Emsal Mahkeme Kararı İstanbul Anadolu 1. Fikri ve Sınai Haklar Hukuk Mahkemesi 2022/39 E. 2023/203 K. 17.10.2023 T.

Görüntülediğiniz mahkeme kararı henüz kesinleşmemiştir. Yararlı olması amacıyla eklenmiştir.

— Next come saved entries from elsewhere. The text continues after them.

import Summits.SmoothPoincare4.SmoothPoincare4.Theorems.EntropyRungNoncompactShrinkerGapHeatDissipationCutoff
import Summits.SmoothPoincare4.SmoothPoincare4.Theorems.EntropyRungNoncompactShrinkerGapHeatMaxPrincipleAux

/-!
# The Bakry–Émery entropy dissipation `H(0) − H(T) ≤ I(0)/2K` along the weighted heat flow on a complete manifold
# (crux `EntropyRung.NoncompactShrinkerGap`, stmt-SmoothPoincare4-10868, line `collapsed-ends-usc`, v13)

Registered helper `helper_entropyDissipation` of the stub `stub_compactSupportLSI`. Setting: `(M, g)` modelled on `ℝⁿ`
(NOT compact), `Ric + Hess V ≥ K g`, `K > 0`, `∫ e^{-V} < ∞`, cut-offs `η_k` (smooth, compactly supported, `0 ≤ η_k ≤ 1`,
eventually `= 1` near every point, `|Lη_k| ≤ C`), and a solution `ρ` of `∂ₜρ = Lρ` on `[0,T]` with `c ≤ ρ ≤ C'`,
`|∇ρ|² ≤ G`. Then, with `H(t) = ∫ ρ log ρ e^{-V}` and `I(0) = ∫ |∇ρ₀|²/ρ₀ e^{-V}`,

  `H(0) − H(T) ≤ I(0)/(2K)`.

Proof: the one-cut-off inequality `cutoffEntropy_le` for `η = η_k`,
`B_k(0) − B_k(T) ≤ A_k(0)/2K + T (C'Λ + G/2Kc) ∫|Lη_k|e^{-V}`, and `k → ∞` by dominated convergence: the cut-off entropies
and Fisher informations converge to `H(0)`, `H(T)`, `I(0)` (integrands bounded by multiples of `e^{-V}`, `η_k → 1`), and
`∫ |Lη_k| e^{-V} → 0` (`|Lη_k| ≤ C`, `Lη_k → 0` pointwise since `η_k` is eventually `1` near every point). This is the
non-compact replacement of `entropy_le_fisher_div` (`BakryEmeryHeatFlow.lean`); the limit `T → ∞` is taken by the caller.
Everything is proved; no definitions.
-/

noncomputable section

set_option linter.dupNamespace false

open scoped Manifold ContDiff ENNReal NNReal Topology
open MeasureTheory Set Filter
open Literature.Geometry.Lorentzian Literature.Geometry.Riemannian

namespace Summit.SmoothPoincare4.SmoothPoincare4.Theorems.NoncompactShrinkerGapHeat

section Limit

variable {n : ℕ} {M : Type*} [TopologicalSpace M] [T2Space M] [SecondCountableTopology M]
  [ChartedSpace (EuclideanSpace ℝ (Fin n)) M] [IsManifold (𝓡 n) ∞ M] [T3Space M] [MeasurableSpace M]
  [BorelSpace M]
  {g : PseudoRiemannianMetric (𝓡 n) ∞ (EuclideanSpace ℝ (Fin n)) (TangentSpace (𝓡 n) : M → Type _)}
  [g.HasLeviCivita]

omit [T2Space M] [SecondCountableTopology M] [g.HasLeviCivita] in
/-- **Dominated convergence against the cut-offs**: if `|F| ≤ B e^{-V}` with `e^{-V}` integrable, `F` continuous,
and `0 ≤ η_k ≤ 1` continuous with `η_k → 1` pointwise, then `∫ η_k F → ∫ F`. [folklore] -/
theorem tendsto_integral_cutoff_mul {V : M → ℝ} (hfin : Integrable (fun x ↦ Real.exp (-V x)) g.riemVolume)
    {η : ℕ → M → ℝ} (hηcont : ∀ k, Continuous (η k)) (hη01 : ∀ k x, 0 ≤ η k x ∧ η k x ≤ 1)
    (hηlim : ∀ x, Tendsto (fun k ↦ η k x) atTop (𝓝 1))
    {F : M → ℝ} (hF : Continuous F) {B : ℝ} (hB : ∀ x, |F x| ≤ B * Real.exp (-V x)) :
    Tendsto (fun k ↦ ∫ x, η k x * F x ∂g.riemVolume) atTop (𝓝 (∫ x, F x ∂g.riemVolume)) := by
  refine tendsto_integral_of_dominated_convergence (fun x ↦ B * Real.exp (-V x))
    (fun k ↦ ((hηcont k).mul hF).aestronglyMeasurable) (hfin.const_mul B) (fun k ↦ ?_) ?_
  · refine Eventually.of_forall fun x ↦ ?_
    rw [Real.norm_eq_abs, abs_mul, abs_of_nonneg (hη01 k x).1]
    calc η k x * |F x| ≤ 1 * |F x| := mul_le_mul_of_nonneg_right (hη01 k x).2 (abs_nonneg _)
      _ ≤ B * Real.exp (-V x) := by rw [one_mul]; exact hB x
  · refine Eventually.of_forall fun x ↦ ?_
    simpa using (hηlim x).mul_const (F x)

/-- **The Bakry–Émery entropy dissipation along the weighted heat flow on a (non-compact) manifold**
(see the module docstring): `H(0) − H(T) ≤ I(0)/(2K)`. [cite: CarrilloNi2009, §3 (3.2)–(3.4) and p. 8] -/
theorem entropyDissipation_le (hg : g.IsRiemannian) {V : M → ℝ} {K : ℝ} (hV : ContMDiff (𝓡 n) 𝓘(ℝ, ℝ) ∞ V)
    (hK : 0 < K)
    (hRic : ∀ (y : M) (X : TangentSpace (𝓡 n) y), K * g.val y X X ≤ g.ricci y X X + g.hessian V y X X)
    (hfin : Integrable (fun x ↦ Real.exp (-V x)) g.riemVolume)
    {η : ℕ → M → ℝ} {C : ℝ} (hηs : ∀ k, ContMDiff (𝓡 n) 𝓘(ℝ, ℝ) ∞ (η k)) (hηc : ∀ k, HasCompactSupport (η k))
    (hη01 : ∀ k x, 0 ≤ η k x ∧ η k x ≤ 1) (hη1 : ∀ x, ∀ᶠ k in atTop, ∀ᶠ y in 𝓝 x, η k y = 1)
    (hηL : ∀ k x, |g.dalembertian (η k) x - g.innerDual x (mvfderiv (𝓡 n) V x).toLinearMap
      (mvfderiv (𝓡 n) (η k) x).toLinearMap| ≤ C)
    {T : ℝ} {O : Set ℝ} {ρ : ℝ → M → ℝ} (hT : 0 < T) (hO : IsOpen O) (hTO : Icc 0 T ⊆ O)
    (hρ : ContMDiffOn ((𝓡 n).prod 𝓘(ℝ, ℝ)) 𝓘(ℝ, ℝ) ∞ (fun p : M × ℝ ↦ ρ p.2 p.1) (univ ×ˢ O))
    (heq : ∀ s ∈ Icc 0 T, ∀ x, deriv (fun r ↦ ρ r x) s = g.dalembertian (ρ s) x
      - g.innerDual x (mvfderiv (𝓡 n) V x).toLinearMap (mvfderiv (𝓡 n) (ρ s) x).toLinearMap)
    {c C' G : ℝ} (hc : 0 < c) (hbd : ∀ s ∈ Icc 0 T, ∀ x, c ≤ ρ s x ∧ ρ s x ≤ C')
    (hgrad : ∀ s ∈ Icc 0 T, ∀ x, g.gradSq (ρ s) x ≤ G) :
    (∫ x, ρ 0 x * Real.log (ρ 0 x) * Real.exp (-V x) ∂g.riemVolume)
      - (∫ x, ρ T x * Real.log (ρ T x) * Real.exp (-V x) ∂g.riemVolume) ≤
      1 / (2 * K) * ∫ x, g.gradSq (ρ 0) x / ρ 0 x * Real.exp (-V x) ∂g.riemVolume := by
  have h0S : (0 : ℝ) ∈ Icc 0 T := ⟨le_rfl, hT.le⟩
  have hTS : T ∈ Icc 0 T := ⟨hT.le, le_rfl⟩
  -- the one-cut-off inequalities
  have hk : ∀ k, (∫ y, η k y * (ρ 0 y * Real.log (ρ 0 y) * Real.exp (-V y)) ∂g.riemVolume)
      - (∫ y, η k y * (ρ T y * Real.log (ρ T y) * Real.exp (-V y)) ∂g.riemVolume) ≤
      1 / (2 * K) * ∫ y, η k y * (g.gradSq (ρ 0) y / ρ 0 y * Real.exp (-V y)) ∂g.riemVolume
      + T * ((C' * max |Real.log c| |Real.log C'| + G / c / (2 * K)) *
          ∫ y, |g.dalembertian (η k) y - g.innerDual y (mvfderiv (𝓡 n) V y).toLinearMap
            (mvfderiv (𝓡 n) (η k) y).toLinearMap| * Real.exp (-V y) ∂g.riemVolume) := fun k ↦
    cutoffEntropy_le hg hV hK hRic hT hO hTO hρ heq hc hbd hgrad (hηs k) (hηc k) (fun y ↦ (hη01 k y).1)
  -- pointwise limits of the cut-offs
  have hηcont : ∀ k, Continuous (η k) := fun k ↦ (hηs k).continuous
  have hηlim : ∀ x, Tendsto (fun k ↦ η k x) atTop (𝓝 1) := fun x ↦ by
    refine tendsto_const_nhds.congr' ?_
    filter_upwards [hη1 x] with k hk
    exact (hk.self_of_nhds).symm
  have hLlim : ∀ x, Tendsto (fun k ↦ |g.dalembertian (η k) x - g.innerDual x (mvfderiv (𝓡 n) V x).toLinearMap
      (mvfderiv (𝓡 n) (η k) x).toLinearMap| * Real.exp (-V x)) atTop (𝓝 0) := fun x ↦ by
    refine tendsto_const_nhds.congr' ?_
    filter_upwards [hη1 x] with k hk
    rw [weightedLaplacian_eq_zero_of_eventuallyEq_one (hηs k) hk, abs_zero, zero_mul]
  -- continuity of the slices at `0` and `T`
  have hslice : ∀ t ∈ Icc 0 T, ContMDiff (𝓡 n) 𝓘(ℝ, ℝ) ∞ (ρ t) := fun t ht ↦
    hρ.comp_contMDiff (contMDiff_id.prodMk contMDiff_const) fun y ↦ ⟨mem_univ _, hTO ht⟩
  have hWc : Continuous fun y ↦ Real.exp (-V y) := Real.continuous_exp.comp hV.continuous.neg
  have hpos : ∀ t ∈ Icc 0 T, ∀ y, 0 < ρ t y := fun t ht y ↦ hc.trans_le (hbd t ht y).1
  have hEc : ∀ t ∈ Icc 0 T, Continuous fun y ↦ ρ t y * Real.log (ρ t y) * Real.exp (-V y) := fun t ht ↦
    ((hslice t ht).continuous.mul ((hslice t ht).continuous.log fun y ↦ (hpos t ht y).ne')).mul hWc
  have hEbd : ∀ t ∈ Icc 0 T, ∀ y, |ρ t y * Real.log (ρ t y) * Real.exp (-V y)| ≤
      C' * max |Real.log c| |Real.log C'| * Real.exp (-V y) := by
    intro t ht y
    rw [abs_mul, abs_of_nonneg (Real.exp_pos _).le]
    exact mul_le_mul_of_nonneg_right (abs_mul_log_le hc (hbd t ht y).1 (hbd t ht y).2) (Real.exp_pos _).le
  have hIc : Continuous fun y ↦ g.gradSq (ρ 0) y / ρ 0 y * Real.exp (-V y) :=
    ((contMDiff_gradSq g (hslice 0 h0S)).continuous.div (hslice 0 h0S).continuous fun y ↦ (hpos 0 h0S y).ne').mul hWc
  have hIbd : ∀ y, |g.gradSq (ρ 0) y / ρ 0 y * Real.exp (-V y)| ≤ G / c * Real.exp (-V y) := by
    intro y
    have hQ0 : 0 ≤ g.gradSq (ρ 0) y := g.gradSq_nonneg hg _ _
    have hρ0 := hpos 0 h0S y
    rw [abs_mul, abs_of_nonneg (Real.exp_pos _).le, abs_of_nonneg (div_nonneg hQ0 hρ0.le)]
    refine mul_le_mul_of_nonneg_right ?_ (Real.exp_pos _).le
    rw [div_le_div_iff₀ hρ0 hc]
    nlinarith [hgrad 0 h0S y, (hbd 0 h0S y).1]
  -- the four limits
  have L1 := tendsto_integral_cutoff_mul (g := g) hfin hηcont hη01 hηlim (hEc 0 h0S) (hEbd 0 h0S)
  have L2 := tendsto_integral_cutoff_mul (g := g) hfin hηcont hη01 hηlim (hEc T hTS) (hEbd T hTS)
  have L3 := tendsto_integral_cutoff_mul (g := g) hfin hηcont hη01 hηlim hIc hIbd
  have L4 : Tendsto (fun k ↦ ∫ y, |g.dalembertian (η k) y - g.innerDual y (mvfderiv (𝓡 n) V y).toLinearMap
      (mvfderiv (𝓡 n) (η k) y).toLinearMap| * Real.exp (-V y) ∂g.riemVolume) atTop (𝓝 0) := by
    have hV1 : ContMDiff (𝓡 n) 𝓘(ℝ, ℝ) 1 V := hV.of_le (by norm_num)
    have hmeas : ∀ k, AEStronglyMeasurable (fun y ↦ |g.dalembertian (η k) y - g.innerDual y
        (mvfderiv (𝓡 n) V y).toLinearMap (mvfderiv (𝓡 n) (η k) y).toLinearMap| * Real.exp (-V y)) g.riemVolume := by
      intro k
      have h2 : ContMDiff (𝓡 n) 𝓘(ℝ, ℝ) 2 (η k) := (hηs k).of_le (WithTop.coe_le_coe.mpr le_top)
      have h1 : ContMDiff (𝓡 n) 𝓘(ℝ, ℝ) 1 (η k) := (hηs k).of_le (by norm_num)
      exact (((continuous_dalembertian g h2).sub (continuous_innerDual_mvfderiv g hV1 h1)).abs.mul
        hWc).aestronglyMeasurable
    have h := tendsto_integral_of_dominated_convergence (fun y ↦ C * Real.exp (-V y)) hmeas (hfin.const_mul C)
      (fun k ↦ Eventually.of_forall fun y ↦ ?_) (Eventually.of_forall hLlim)
    · simpa using h
    · rw [Real.norm_eq_abs, abs_mul, abs_abs, abs_of_nonneg (Real.exp_pos _).le]
      exact mul_le_mul_of_nonneg_right (hηL k y) (Real.exp_pos _).le
  -- pass to the limit in the one-cut-off inequalities
  have Llhs := L1.sub L2
  have Lrhs := (L3.const_mul (1 / (2 * K))).add ((L4.const_mul (C' * max |Real.log c| |Real.log C'| + G / c / (2 * K))).const_mul T)
  have hlim := le_of_tendsto_of_tendsto' Llhs Lrhs hk
  simpa using hlim

end Limit

/-- Registered helper `helper_entropyDissipation`: `H(0) − H(T) ≤ I(0)/(2K)` along a bounded positive solution of the
weighted heat equation with bounded gradient on a (non-compact) Riemannian manifold modelled on `ℝⁿ` with
`Ric + Hess V ≥ K g`, `K > 0`, given a cut-off family (`entropyDissipation_le`). [cite: CarrilloNi2009, §3 (p. 8)] -/
theorem helper_entropyDissipation : ∀ (n : ℕ) (M : Type*) [TopologicalSpace M] [T2Space M] [SecondCountableTopology M] [ChartedSpace (EuclideanSpace ℝ (Fin n)) M] [IsManifold (𝓡 n) ∞ M] [T3Space M] [MeasurableSpace M] [BorelSpace M] (g : PseudoRiemannianMetric (𝓡 n) ∞ (EuclideanSpace ℝ (Fin n)) (TangentSpace (𝓡 n) : M → Type _)) [g.HasLeviCivita] (V : M → ℝ) (K : ℝ), g.IsRiemannian → ContMDiff (𝓡 n) 𝓘(ℝ, ℝ) ∞ V → 0 < K → (∀ (x : M) (X : TangentSpace (𝓡 n) x), K * g.val x X X ≤ g.ricci x X X + g.hessian V x X X) → Integrable (fun x ↦ Real.exp (-V x)) g.riemVolume → ∀ (η : ℕ → M → ℝ) (C : ℝ), (∀ k, ContMDiff (𝓡 n) 𝓘(ℝ, ℝ) ∞ (η k)) → (∀ k, HasCompactSupport (η k)) → (∀ k x, 0 ≤ η k x ∧ η k x ≤ 1) → (∀ k x, η k x ≤ η (k + 1) x) → (∀ x, ∀ᶠ k in atTop, ∀ᶠ y in 𝓝 x, η k y = 1) → (∀ k x, |g.dalembertian (η k) x - g.innerDual x (mvfderiv (𝓡 n) V x).toLinearMap (mvfderiv (𝓡 n) (η k) x).toLinearMap| ≤ C) → ∀ (T : ℝ) (O : Set ℝ) (ρ : ℝ → M → ℝ), 0 < T → IsOpen O → Icc 0 T ⊆ O → ContMDiffOn ((𝓡 n).prod 𝓘(ℝ, ℝ)) 𝓘(ℝ, ℝ) ∞ (fun p : M × ℝ ↦ ρ p.2 p.1) (univ ×ˢ O) → (∀ s ∈ Icc 0 T, ∀ x, deriv (fun r ↦ ρ r x) s = g.dalembertian (ρ s) x - g.innerDual x (mvfderiv (𝓡 n) V x).toLinearMap (mvfderiv (𝓡 n) (ρ s) x).toLinearMap) → ∀ (c C' G : ℝ), 0 < c → (∀ s ∈ Icc 0 T, ∀ x, c ≤ ρ s x ∧ ρ s x ≤ C') → (∀ s ∈ Icc 0 T, ∀ x, g.gradSq (ρ s) x ≤ G) → (∫ x, ρ 0 x * Real.log (ρ 0 x) * Real.exp (-V x) ∂g.riemVolume) - (∫ x, ρ T x * Real.log (ρ T x) * Real.exp (-V x) ∂g.riemVolume) ≤ 1 / (2 * K) * ∫ x, g.gradSq (ρ 0) x / ρ 0 x * Real.exp (-V x) ∂g.riemVolume := by
  intro n M _ _ _ _ _ _ _ _ g _ V K hg hV hK hRic hfin η C hηs hηc hη01 _hηmono hη1 hηL T O ρ hT hO hTO hρ heq
    c C' G hc hbd hgrad
  exact entropyDissipation_le hg hV hK hRic hfin hηs hηc hη01 hη1 hηL hT hO hTO hρ heq hc hbd hgrad

end Summit.SmoothPoincare4.SmoothPoincare4.Theorems.NoncompactShrinkerGapHeat

end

T.C. İstanbul Anadolu 1. FİKRİ VE SINAİ HAKLAR HUKUK MAHKEMESİ

ESAS NO : 2022/39
KARAR NO : 2023/203

DAVA : Marka (Marka Hakkına Tecavüzden Kaynaklanan)
DAVA TARİHİ : 16/02/2022
KARAR TARİHİ : 17/10/2023

Davacı vekili tarafından davalı aleyhine açılan davasının yapılan açık yargılama sonucunda;

Davacı vekili dava dilekçesini duruşmada tekrarla;
Müvekkilinin şirketin bilgisayar programlama, sistem, veri tabanı, network, web sayfası vb. yazılımları ile müşteriye özel yazılımların kodlanması gibi hizmetler vermekte olduğunu; müvekkilinin 35 ve 42. sınıflarda —-markasını 07.03.2019 tarihinde tescil ettirdiğini ve hukuka uygun bir şekilde kullandığını; dava dışı —- müvekkili şirketin “—– markasını sadece bir ürün için kullanma hakkı bulunmaktayken ve internet üzerinde satış hakkı yok iken —- internet sitesindeki ve davalı şirkete ait internet sitesindeki tüm ürünlerde —-etiketiyle hukuka aykırı olarak kullandığını, bu hususta dava dışı şirkete karşı dava açılacak olup bu durumun bilahare mahkemeye bildirileceğini; yapılan araştırmalar neticesinde—- adını kullanarak davalı şirketin internet alışveriş sitesi olan —-alışveriş sitesinin —-sayfasını kullandığının görüldüğünü; bu durumla alakalı ihtarnamenin davalı şirkete tebliğ edildiğini; ancak davalı vekilince verilen cevap sebebiyle marka hakkına tecavüzün tespiti ve durdurma davasının hasıl olduğunu; SMK kapsamında ihtiyati tedbir kararı verebilmek için yaklaşık ispatın, yani ihlalin oluşmasına gerek olmayıp tehlikenin varlığının yeterli olduğunu; ancak olayımızda tehlikenin gerçekleşmiş olup müvekkilinin halen zarar görmekte olduğunu; SMK 159/2-a uyarınca tecavüzün önlenmesi ve durdurulmasının ve davalı şirket bünyesindeki sitenin erişiminin engellenmesinin, müvekkiline ait —– markasının kullanılmasının yasaklanmasının, SMK m.159/2-c uyarınca — BAM—-HD’nin 08.02.2019 tarih—–. ilamı gereğince ters teminatlı ihtiyati tedbir kararı verilmesinin gerektiğini belirterek marka hakkına tecavüzün tespiti ile davalı şirkete ait —- sayfasının durdurulmasına karar verilmesini talep etmiştir.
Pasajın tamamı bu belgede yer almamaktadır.